▶ _What you should do_
Repeat the lines from the line with "have h0e' : 0 < devEven a Be Be := by" to the line with "have h := (hCTo (Bo" in the listing below, keeping both end lines and adding nothing.

▶ _Exercise input_

import Summits.RiemannHypothesis.RiemannHypothesis.Theorems.WeilFormatCDataRungGeneric
import Summits.RiemannHypothesis.RiemannHypothesis.Theorems.WeilFormatCTailEvenJMatrix
import Summits.RiemannHypothesis.RiemannHypothesis.Theorems.WeilFormatCTailOddJMatrix
import Literature.NumberTheory.LFunctions.YoshidaWindowGramFrontDoorJ
import Summits.RiemannHypothesis.RiemannHypothesis.Theorems.WeilFormatCDataKitW
import HarnessLib

/-!
# Format C: the KERNEL front door, GENERIC in the tail — data kit for `weilPositivityOn_of_formatC_kernels`

Helper file of the rh-explicit Weil-positivity programme (`--supports stmt-RiemannHypothesis-0098`; seat
rh-explicit-weil-2), RH-free, no definitions, no named facts.  It composes weil-10's GENERIC data front door
`WeilFormatC.weilPositivityOn_of_formatC_kernels` (tail matrices `U₂⁺`, `U₂⁻` abstracted behind their majorant premises) with
weil-2's kernel evaluator: every hypothesis except the two tail majorant premises is (i) a validity fact delivered by a
`decide +kernel` data certificate, (ii) an entrywise enclosure `near` of the per-sector Schur matrix
`M − Σ_cols/w − U₂` against integer midpoints (from `Encl.near_front_of_checkAux(W)` with ANY kernel box of `U₂` — order 1:
`u2EvenBox`, order J: `u2EvenJBox`, mean-square tail: the next part), (iii) a `PsdDyadic.checkPsdMid` verdict, or (iv) an integer
comparison of a box endpoint; the tail enters ONLY through the real functions `U2E`, `U2O : ℕ → ℕ → ℝ` and their majorant
premises (`hU2E`, `hU2O` — literally the conclusions of weil-10's `*_tail*_majorant_matrix` lemmas after the `Fin` bridge, e.g.
`U2EvenJ_majorant` below).  So a new tail lever costs one box file + one bridge lemma, no new kit.
-/

set_option linter.dupNamespace false
set_option autoImplicit false

noncomputable section

open Complex Finset Matrix
open scoped Real BigOperators ArithmeticFunction.vonMangoldt

namespace Summit.RiemannHypothesis.RiemannHypothesis.Theorems.WeilFormatC

open Literature.NumberTheory.LFunctions Literature.NumberTheory.LFunctions.Yoshida1992
  Literature.NumberTheory.LFunctions.Yoshida1992.Encl Literature.Analysis.SpecialFunctions
  Literature.Analysis.ValidatedNumerics.NumericsMP

variable {a : ℝ} {S : ℕ} {ks : List PrimeLen} {C : Consts} {F : FDConsts}

/-- **`WeilPositivityOn a` from the GENERIC data kit.**  All hypotheses except the tail majorant premises `hU2E`/`hU2O`
are delivered by `decide +kernel` certificates of the generated rung files (validity of constants / front-door constants /
prime data / tables, the two `near` enclosures against the chosen tail `U2E`/`U2O`, the odd column weights, the two `PsdDyadic`
verdicts) or are integer comparisons of box endpoints. -/
theorem weilPositivityOn_of_kitG (ha : 0 < a) (hS : 0 < S) (hC : ConstsValid S a ks C)
    (hF : FDValid S a F) {tab : List IdxRec}
    -- EVEN sector
    {Be B3e : ℕ} (hBe : 2 ≤ Be) (hBBe : Be ≤ B3e) (hTe : TabValid S a ks (Be + 1) tab) {ctabE : List IdxRec}
    (hCTe : TabColValid S a ks Be (B3e + 1) ctabE)
    {ce cde wze d0ze pe qe : ℕ} (hwze : 0 < wze) (hd0ze : 0 < d0ze) (hsqe : checkSqrtUpper 8 (Be - 1) pe qe = true)
    (h0e : 0 < (devEvenBox S C F (tget tab Be) Be pe qe).lo)
    (hwe : (wze : ℤ) * (S : ℤ) ≤ (devEvenBox S C F (tget tab Be) Be pe qe).lo * 2 ^ cde)
    (hd0e : (d0ze : ℤ) * (S : ℤ) ≤ (devEvenBox S C F (tget ctabE B3e) B3e pe qe).lo * 2 ^ cde)
    (U2E : ℕ → ℕ → ℝ)
    (hU2E : ∀ d : ℕ → ℝ, (∀ m, B3e ≤ m → (d0ze : ℝ) * (1 / 2 ^ cde) ≤ d m) → ∀ (N : ℕ) (x : Fin Be → ℝ),
      ∑ m ∈ Finset.Ico B3e N, (∑ i : Fin Be, (if (i : ℕ) = 0 then gramCoeff a 0 m else if m = 0 then gramCoeff a i 0
        else (gramCoeff a i m + gramCoeff a i (-(m : ℤ))) / 2) * x i) ^ 2 / d m
        ≤ x ⬝ᵥ (Matrix.of fun i j : Fin Be ↦ U2E i j) *ᵥ x)
    {ρe δe : ℤ} {DSe Le : List (List ℤ)} (hPe : PsdDyadic.checkPsdMid Be δe ρe DSe Le = true)
    (hneare : ∀ i j : Fin Be,
      |((if (i : ℕ) = 0 then gramCoeff a 0 j else if (j : ℕ) = 0 then gramCoeff a i 0
          else (gramCoeff a i j + gramCoeff a i (-(j : ℤ))) / 2)
        - (∑ m ∈ Finset.Ico Be B3e, (if (i : ℕ) = 0 then gramCoeff a 0 m else if m = 0 then gramCoeff a i 0
            else (gramCoeff a i m + gramCoeff a i (-(m : ℤ))) / 2) *
            (if (j : ℕ) = 0 then gramCoeff a 0 m else if m = 0 then gramCoeff a j 0
            else (gramCoeff a j m + gramCoeff a j (-(m : ℤ))) / 2) / ((fun _ : ℕ ↦ (wze : ℝ) * (1 / 2 ^ cde)) m))
        - U2E i j)
        - (PsdDyadic.getMZ DSe i j : ℝ) * (1 / 2 ^ ce)| ≤ (ρe : ℝ) * (1 / 2 ^ ce))
    -- ODD sector
    {Bo B3o : ℕ} (hBo : 1 ≤ Bo) (hBBo : Bo ≤ B3o) {ctabO : List IdxRec}
    (hCTo : TabColValid S a ks Bo (B3o + 2) ctabO)
    {co cdo d0zo po qo Ksero qr : ℕ} {wso rso : List ℕ} (hd0zo : 0 < d0zo) (hsqo : checkSqrtUpper 8 Bo po qo = true)
    (h0o : 0 < (devOddBox S C F (tget ctabO (Bo + 1)) Bo Bo po qo).lo)
    (hWo : checkWeightsOdd S Ksero C F ctabO Bo (B3o - Bo) cdo wso rso qr po qo = true)
    (hd0o : (d0zo : ℤ) * (S : ℤ) ≤ (devOddBox S C F (tget ctabO (B3o + 1)) B3o Bo po qo).lo * 2 ^ cdo)
    (U2O : ℕ → ℕ → ℝ)
    (hU2O : ∀ d : ℕ → ℝ, (∀ l, B3o ≤ l → (d0zo : ℝ) * (1 / 2 ^ cdo) ≤ d l) → ∀ (N : ℕ) (x : Fin Bo → ℝ),
      ∑ l ∈ Finset.Ico B3o N, (∑ k : Fin Bo, ((gramCoeff a (((k : ℕ) : ℤ) + 1) ((l : ℤ) + 1)
        - gramCoeff a (((k : ℕ) : ℤ) + 1) (-((l : ℤ) + 1))) / 2) * x k) ^ 2 / d l
        ≤ x ⬝ᵥ (Matrix.of fun k k' : Fin Bo ↦ U2O k k') *ᵥ x)
    {ρo δo : ℤ} {DSo Lo : List (List ℤ)} (hPo : PsdDyadic.checkPsdMid Bo δo ρo DSo Lo = true)
    (hnearo : ∀ k k' : Fin Bo,
      |(((gramCoeff a (((k : ℕ) : ℤ) + 1) (((k' : ℕ) : ℤ) + 1) - gramCoeff a (((k : ℕ) : ℤ) + 1) (-(((k' : ℕ) : ℤ) + 1))) / 2)
        - (∑ l ∈ Finset.Ico Bo B3o, ((gramCoeff a (((k : ℕ) : ℤ) + 1) ((l : ℤ) + 1) - gramCoeff a (((k : ℕ) : ℤ) + 1) (-((l : ℤ) + 1))) / 2) *
            ((gramCoeff a (((k' : ℕ) : ℤ) + 1) ((l : ℤ) + 1) - gramCoeff a (((k' : ℕ) : ℤ) + 1) (-((l : ℤ) + 1))) / 2) /
              (woF wso cdo Bo l))
        - U2O k k')
        - (PsdDyadic.getMZ DSo k k' : ℝ) * (1 / 2 ^ co)| ≤ (ρo : ℝ) * (1 / 2 ^ co)) :
    WeilPositivityOn a := by
  have hSr : (0 : ℝ) < S := by exact_mod_cast hS
  -- EVEN numeric facts
  have hBe1 : 1 ≤ Be := by omega
  have hreBe : MI.mem S (reDigammaQuarter (freq a Be)) (tget tab Be).reP := (hTe Be (by omega)).2.reP
  have hreB3e : MI.mem S (reDigammaQuarter (freq a B3e)) (tget ctabE B3e).reP := (hCTe B3e (by omega) (by omega)).2
  have hloBe := devEvenBox_lo_le hS ha hC hF hreBe (by omega) hsqe
  have hloB3e := devEvenBox_lo_le hS ha hC hF hreB3e (by omega) hsqe
  have h0e' : 0 < devEven a Be Be := by
    have : (0 : ℝ) < (devEvenBox S C F (tget tab Be) Be pe qe).lo := by exact_mod_cast h0e
    nlinarith
  have hwe' : (wze : ℝ) * (1 / 2 ^ cde) ≤ devEven a Be Be := dyadic_le_of_lo hS hwe hloBe
  have hd0e' : (d0ze : ℝ) * (1 / 2 ^ cde) ≤ devEven a Be B3e := dyadic_le_of_lo hS hd0e hloB3e
  have hwpos : (0 : ℝ) < (wze : ℝ) * (1 / 2 ^ cde) := by positivity
  have hd0pos : (0 : ℝ) < (d0ze : ℝ) * (1 / 2 ^ cde) := by positivity
  -- ODD numeric facts
  have hreBo : MI.mem S (reDigammaQuarter (freq a ((Bo : ℤ) + 1))) (tget ctabO (Bo + 1)).reP := by
    have h := (hCTo (Bo + 1) (by omega) (by omega)).2
    push_cast at h; exact h
  have hreB3o : MI.mem S (reDigammaQuarter (freq a ((B3o : ℤ) + 1))) (tget ctabO (B3o + 1)).reP := by
    have h := (hCTo (B3o + 1) (by omega) (by omega)).2
    push_cast at h; exact h
  have hloBo := devOddBox_lo_le hS ha hC hF hreBo (by omega) hsqo
  have hloB3o := devOddBox_lo_le hS ha hC hF hreB3o (by omega) hsqo
  have h0o' : 0 < devOdd0 a Bo Bo := by
    have : (0 : ℝ) < (devOddBox S C F (tget ctabO (Bo + 1)) Bo Bo po qo).lo := by exact_mod_cast h0o
    nlinarith
  have hd0o' : (d0zo : ℝ) * (1 / 2 ^ cdo) ≤ devOdd0 a Bo B3o := dyadic_le_of_lo hS hd0o hloB3o
  have hd0opos : (0 : ℝ) < (d0zo : ℝ) * (1 / 2 ^ cdo) := by positivity
  have hWts := weights_of_checkOdd hS ha hC hF (by omega) hsqo hCTo (by omega) hWo
  refine weilPositivityOn_of_formatC_kernels ha hBe hBBe (d0e := (d0ze : ℝ) * (1 / 2 ^ cde))
    (fun _ ↦ (wze : ℝ) * (1 / 2 ^ cde)) ?_ ?_ ?_ (Matrix.of fun i j : Fin Be ↦ U2E i j) hU2E ?_
    hBo hBBo (d0o := (d0zo : ℝ) * (1 / 2 ^ cdo)) (woF wso cdo Bo) ?_ ?_ ?_ (Matrix.of fun k k' : Fin Bo ↦ U2O k k') hU2O ?_
  · -- h0e
    have h := h0e'; unfold devEven at h; exact h
  · -- hd0e
    refine ⟨hd0pos, ?_⟩
    have h := hd0e'; unfold devEven at h; exact h
  · -- hwe
    intro m hm _
    refine ⟨hwpos, ?_⟩
    have h := hwe'.trans (devEven_mono ha hBe1 hm)
    unfold devEven at h; exact h
  · -- hSe
    intro x
    have hP := PsdDyadic.psd_of_checkPsdMid hPe (u := 1 / 2 ^ ce) (by positivity) _ (fun i j ↦ hneare i j) x
    simpa only [Matrix.of_apply] using hP
  · -- h0o
    have h := h0o'; unfold devOdd0 at h; exact h
  · -- hd0o
    refine ⟨hd0opos, ?_⟩
    have h := hd0o'; unfold devOdd0 at h; exact h
  · -- hwo (per column)
    intro l hl hlB
    have h := hWts l hl (by omega)
    unfold devOddA at h
    exact h
  · -- hSo
    intro x
    have hP := PsdDyadic.psd_of_checkPsdMid hPo (u := 1 / 2 ^ co) (by positivity) _ (fun k k' ↦ hnearo k k') x
    simpa only [Matrix.of_apply] using hP

/-- **The order-`J` tail feeds the generic kit (even)**: weil-10's `even_tailJ_majorant_matrix` in the `hU2E` shape of
`weilPositivityOn_of_kitG` with `U2E = Encl.U2EvenJ a θ η d₀ Be B3e Je`. -/
theorem U2EvenJ_majorant (ha : 0 < a) {Be B3e : ℕ} (hBe : 1 ≤ Be) (hBBe : 2 * Be ≤ B3e) (hB3e : 2 ≤ B3e) (Je : ℕ)
    {θ η d0 : ℝ} (hθ : 0 < θ) (hη : 0 < η) (hd0 : 0 < d0) (d : ℕ → ℝ) (hd : ∀ m, B3e ≤ m → d0 ≤ d m)
    (N : ℕ) (x : Fin Be → ℝ) :
    ∑ m ∈ Finset.Ico B3e N, (∑ i : Fin Be, (if (i : ℕ) = 0 then gramCoeff a 0 m else if m = 0 then gramCoeff a i 0
      else (gramCoeff a i m + gramCoeff a i (-(m : ℤ))) / 2) * x i) ^ 2 / d m
      ≤ x ⬝ᵥ (Matrix.of fun i j : Fin Be ↦ U2EvenJ a θ η d0 Be B3e Je i j) *ᵥ x := by
  have h := even_tailJ_majorant_matrix ha hBe hBBe hB3e Je d hd0 hd hθ hη N x
  refine h.trans (le_of_eq ?_)
  congr 2
  ext i i'
  simp only [Matrix.of_apply]
  exact U2EvenJ_fin a θ η d0 B3e Je i i'

/-- **The order-`J` tail feeds the generic kit (odd)**: `U2O = Encl.U2OddJ a θ η d₀ Bo B3o Jo`. -/
theorem U2OddJ_majorant (ha : 0 < a) {Bo B3o : ℕ} (hBo : 1 ≤ Bo) (hBBo : 2 * Bo ≤ B3o) (Jo : ℕ)
    {θ η d0 : ℝ} (hθ : 0 < θ) (hη : 0 < η) (hd0 : 0 < d0) (d : ℕ → ℝ) (hd : ∀ l, B3o ≤ l → d0 ≤ d l)
    (N : ℕ) (x : Fin Bo → ℝ) :
    ∑ l ∈ Finset.Ico B3o N, (∑ k : Fin Bo, ((gramCoeff a (((k : ℕ) : ℤ) + 1) ((l : ℤ) + 1)
      - gramCoeff a (((k : ℕ) : ℤ) + 1) (-((l : ℤ) + 1))) / 2) * x k) ^ 2 / d l
      ≤ x ⬝ᵥ (Matrix.of fun k k' : Fin Bo ↦ U2OddJ a θ η d0 Bo B3o Jo k k') *ᵥ x := by
  have h := odd_tailJ_majorant_matrix ha hBo hBBo Jo d hd0 hd hθ hη N x
  refine h.trans (le_of_eq ?_)
  congr 2
  ext k k'
  simp only [Matrix.of_apply]
  exact U2OddJ_fin a θ η d0 B3o Jo k k'

end Summit.RiemannHypothesis.RiemannHypothesis.Theorems.WeilFormatC

end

▶ _Output of the task_
  have h0e' : 0 < devEven a Be Be := by
    have : (0 : ℝ) < (devEvenBox S C F (tget tab Be) Be pe qe).lo := by exact_mod_cast h0e
    nlinarith
  have hwe' : (wze : ℝ) * (1 / 2 ^ cde) ≤ devEven a Be Be := dyadic_le_of_lo hS hwe hloBe
  have hd0e' : (d0ze : ℝ) * (1 / 2 ^ cde) ≤ devEven a Be B3e := dyadic_le_of_lo hS hd0e hloB3e
  have hwpos : (0 : ℝ) < (wze : ℝ) * (1 / 2 ^ cde) := by positivity
  have hd0pos : (0 : ℝ) < (d0ze : ℝ) * (1 / 2 ^ cde) := by positivity
  -- ODD numeric facts
  have hreBo : MI.mem S (reDigammaQuarter (freq a ((Bo : ℤ) + 1))) (tget ctabO (Bo + 1)).reP := by
    have h := (hCTo (Bo + 1) (by omega) (by omega)).2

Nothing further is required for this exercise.